▶ Task objective:
Take the records below from their first line to the line with "theorem ABTower.exists_rootRecurrent_exactMinimiser (hU", and restate those lines word for word.

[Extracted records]
/-! ### The root-recurrent exact minimiser -/

/-- **A ROOT-RECURRENT EXACT MINIMISER EXISTS IN THE GALLERY OF EVERY ROOTED A–B OBJECT**
(rung (L11) of ns-idea-17's `zoom-recurrence`, unconditional, tree currency).  For a rooted A–B
object `(U, P, H)` of rate `M`: there are `m⋆ ≤ tightRate U 0` and an A–B gallery limit `W` of `U`
with budget `≤ 4·𝐈(U)`, ROOTED, of class `ABTower m⋆` (globally `m⋆`-rated), all of whose scars
have tight rate exactly `m⋆` — `m⋆` being minimal over all scars of all A–B gallery limits of `U` —
and which is ROOT-RECURRENT: `W` is one of its own root ω-limits (`IsRootOmegaLimit W W`). -/
theorem ABTower.exists_rootRecurrent_exactMinimiser (hU : ABTower M U P H) (h0 : ¬ RegPt U 0) :
    ∃ (W : ℝ → (EuclideanSpace ℝ (Fin 3)) → (EuclideanSpace ℝ (Fin 3))) (P' : ℝ → (EuclideanSpace ℝ (Fin 3)) → ℝ)
      (H' : ℝ → (EuclideanSpace ℝ (Fin 3)) → (EuclideanSpace ℝ (Fin 3)) →L[ℝ] (EuclideanSpace ℝ (Fin 3)))
      (mstar : ℝ),
      ABTower M W P' H' ∧ ABTower mstar W P' H' ∧ IsGalleryLimit U W ∧
      typeIBound (Iio (0 : ℝ) ×ˢ univ) W P' H' ≤ 4 * typeIBound (Iio (0 : ℝ) ×ˢ univ) U P H ∧
      ¬ RegPt W 0 ∧ mstar ≤ tightRate U 0 ∧
      (∀ y : (EuclideanSpace ℝ (Fin 3)), ¬ RegPt W y → tightRate W y = mstar) ∧
      (∀ (W₂ : ℝ → (EuclideanSpace ℝ (Fin 3)) → (EuclideanSpace ℝ (Fin 3))) (P₂ : ℝ → (EuclideanSpace ℝ (Fin 3)) → ℝ)
        (H₂ : ℝ → (EuclideanSpace ℝ (Fin 3)) → (EuclideanSpace ℝ (Fin 3)) →L[ℝ] (EuclideanSpace ℝ (Fin 3)))
        (y₂ : (EuclideanSpace ℝ (Fin 3))),
        ABTower M W₂ P₂ H₂ → IsGalleryLimit U W₂ → ¬ RegPt W₂ y₂ → mstar ≤ tightRate W₂ y₂) ∧
      IsRootOmegaLimit W W := by
  classical
  -- ## the exact minimiser and the phase space at its rate `m⋆`
  obtain ⟨W₀, P₀, H₀, mstar, hW₀, hW₀m, hg₀, hI₀, hs₀, hmU, -, -, hmin⟩ :=
    hU.exists_galleryExactMinimiser h0
  have hphase₀ : ExactPhase M mstar U P H W₀ := ⟨⟨P₀, H₀, hW₀, hI₀⟩, hW₀m.1.2.2.2, hg₀, hs₀⟩
  -- ## the compact pseudometric phase space
  letI : PseudoMetricSpace (PhasePt M mstar U P H) := PhasePt.pseudoMetricSpace M mstar U P H
  haveI : Nonempty (PhasePt M mstar U P H) := ⟨⟨W₀, hphase₀⟩⟩
  have hdist : ∀ a b : PhasePt M mstar U P H, dist a b = galleryDist a.W b.W := fun a b => rfl
  have hseq : IsSeqCompact (univ : Set (PhasePt M mstar U P H)) := by
    intro x _
    obtain ⟨W', σ, hσ, hW', hconv⟩ := ExactPhase.exists_seqLimit hU (fun j => (x j).mem)
    refine ⟨⟨W', hW'⟩, mem_univ _, σ, hσ, ?_⟩
    rw [tendsto_iff_dist_tendsto_zero]
    simp only [Function.comp_apply, hdist]
    exact tendsto_galleryDist_of_tendsto hconv
  haveI : CompactSpace (PhasePt M mstar U P H) := ⟨isCompact_iff_isSeqCompact.2 hseq⟩
  -- ## the root-zoom semiflow on the phase space
  set T : ℝ → PhasePt M mstar U P H → PhasePt M mstar U P H :=
    fun l a => if hl : 0 < l then ⟨zoom a.W 0 0 l, a.mem.rootZoom hl⟩ else a with hTdef
  have hTpos : ∀ {l : ℝ} (hl : 0 < l) (a : PhasePt M mstar U P H),
      T l a = ⟨zoom a.W 0 0 l, a.mem.rootZoom hl⟩ := fun hl a => by
    simp only [hTdef, dif_pos hl]
  have hcont : ∀ l : ℝ, 0 < l → l ≤ 1 → Continuous (T l) := by
    intro l hl hl1
    set K : ℝ := max 1 (‖l‖ₑ * (ENNReal.ofReal (l ^ 2 * l ^ 3)⁻¹) ^ (1 / (3 : ℝ≥0∞).toReal)).toReal
      with hKdef
    have hK : 0 ≤ K := le_max_of_le_left zero_le_one
    refine (LipschitzWith.of_dist_le_mul (K := K.toNNReal) fun a b => ?_).continuous
    rw [hTpos hl, hTpos hl, hdist, hdist, Real.coe_toNNReal _ hK]
    exact galleryDist_rootZoom_le a.mem.l3loc b.mem.l3loc hl hl1
  have hmul : ∀ l μ : ℝ, 0 < l → l ≤ 1 → 0 < μ → μ ≤ 1 →
      ∀ a : PhasePt M mstar U P H, T l (T μ a) = T (l * μ) a := by
    intro l μ hl _ hμ _ a
    rw [hTpos hμ, hTpos hl, hTpos (mul_pos hl hμ)]
    congr 1
    rw [zoom_zoom_centre, smul_zero, add_zero, mul_comm]
  -- ## Birkhoff: a recurrent point
  obtain ⟨x, hx⟩ := exists_recurrent_point T hcont hmul
  have hkpos : ∀ k : ℕ, (0 : ℝ) < 1 / ((k : ℝ) + 1) := fun k => by positivity
  have hret : ∀ k : ℕ, ∃ l : ℝ, 0 < l ∧ l ≤ 1 / ((k : ℝ) + 1) ∧
      galleryDist (zoom x.W 0 0 l) x.W < 1 / ((k : ℝ) + 1) := by
    intro k
    obtain ⟨y, ⟨l, hl, hlk, rfl⟩, hd⟩ := Metric.mem_closure_iff.1 (hx k) _ (hkpos k)
    refine ⟨l, hl, hlk, ?_⟩
    rwa [hdist, hTpos hl, galleryDist_comm] at hd
  choose l hl hlk hld using hret
  have hl0 : Tendsto l atTop (𝓝 0) :=
    squeeze_zero (fun k => (hl k).le) hlk tendsto_one_div_add_atTop_nhds_zero_nat
  have hdl : Tendsto (fun k => galleryDist (zoom x.W 0 0 (l k)) x.W) atTop (𝓝 0) :=
    squeeze_zero (fun k => galleryDist_nonneg _ _) (fun k => (hld k).le)
      tendsto_one_div_add_atTop_nhds_zero_nat
  have hrec : IsRootOmegaLimit x.W x.W := by
    refine ⟨x.mem.l3loc, l, hl, hl0, fun R hR => ?_⟩
    exact tendsto_of_tendsto_galleryDist (fun k => (x.mem.rootZoom (hl k)).l3loc) x.mem.l3loc hdl hR
  -- ## read off the exact-minimiser data of the recurrent point
  obtain ⟨⟨P', H', hAB, hI⟩, hdec, hg, hs⟩ := x.mem
  have hABm : ABTower mstar x.W P' H' :=
    ⟨⟨hAB.1.1, hAB.1.2.1, hAB.1.2.2.1, hdec⟩, hAB.2.1, hAB.2.2.1, hAB.2.2.2⟩
  have hscar : ∀ y : (EuclideanSpace ℝ (Fin 3)), ¬ RegPt x.W y → tightRate x.W y = mstar := fun y hy =>
    le_antisymm (tightRate_le_of_rateAt (rateAt_of_hasTypeITimeDecay hdec y))
      (hmin x.W P' H' y hAB hg hy)
  exact ⟨x.W, P', H', mstar, hAB, hABm, hg, hI, hs, hmU, hscar, hmin, hrec⟩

▶ Response box:
/-! ### The root-recurrent exact minimiser -/

/-- **A ROOT-RECURRENT EXACT MINIMISER EXISTS IN THE GALLERY OF EVERY ROOTED A–B OBJECT**
(rung (L11) of ns-idea-17's `zoom-recurrence`, unconditional, tree currency).  For a rooted A–B
object `(U, P, H)` of rate `M`: there are `m⋆ ≤ tightRate U 0` and an A–B gallery limit `W` of `U`
with budget `≤ 4·𝐈(U)`, ROOTED, of class `ABTower m⋆` (globally `m⋆`-rated), all of whose scars
have tight rate exactly `m⋆` — `m⋆` being minimal over all scars of all A–B gallery limits of `U` —
and which is ROOT-RECURRENT: `W` is one of its own root ω-limits (`IsRootOmegaLimit W W`). -/
theorem ABTower.exists_rootRecurrent_exactMinimiser (hU : ABTower M U P H) (h0 : ¬ RegPt U 0) :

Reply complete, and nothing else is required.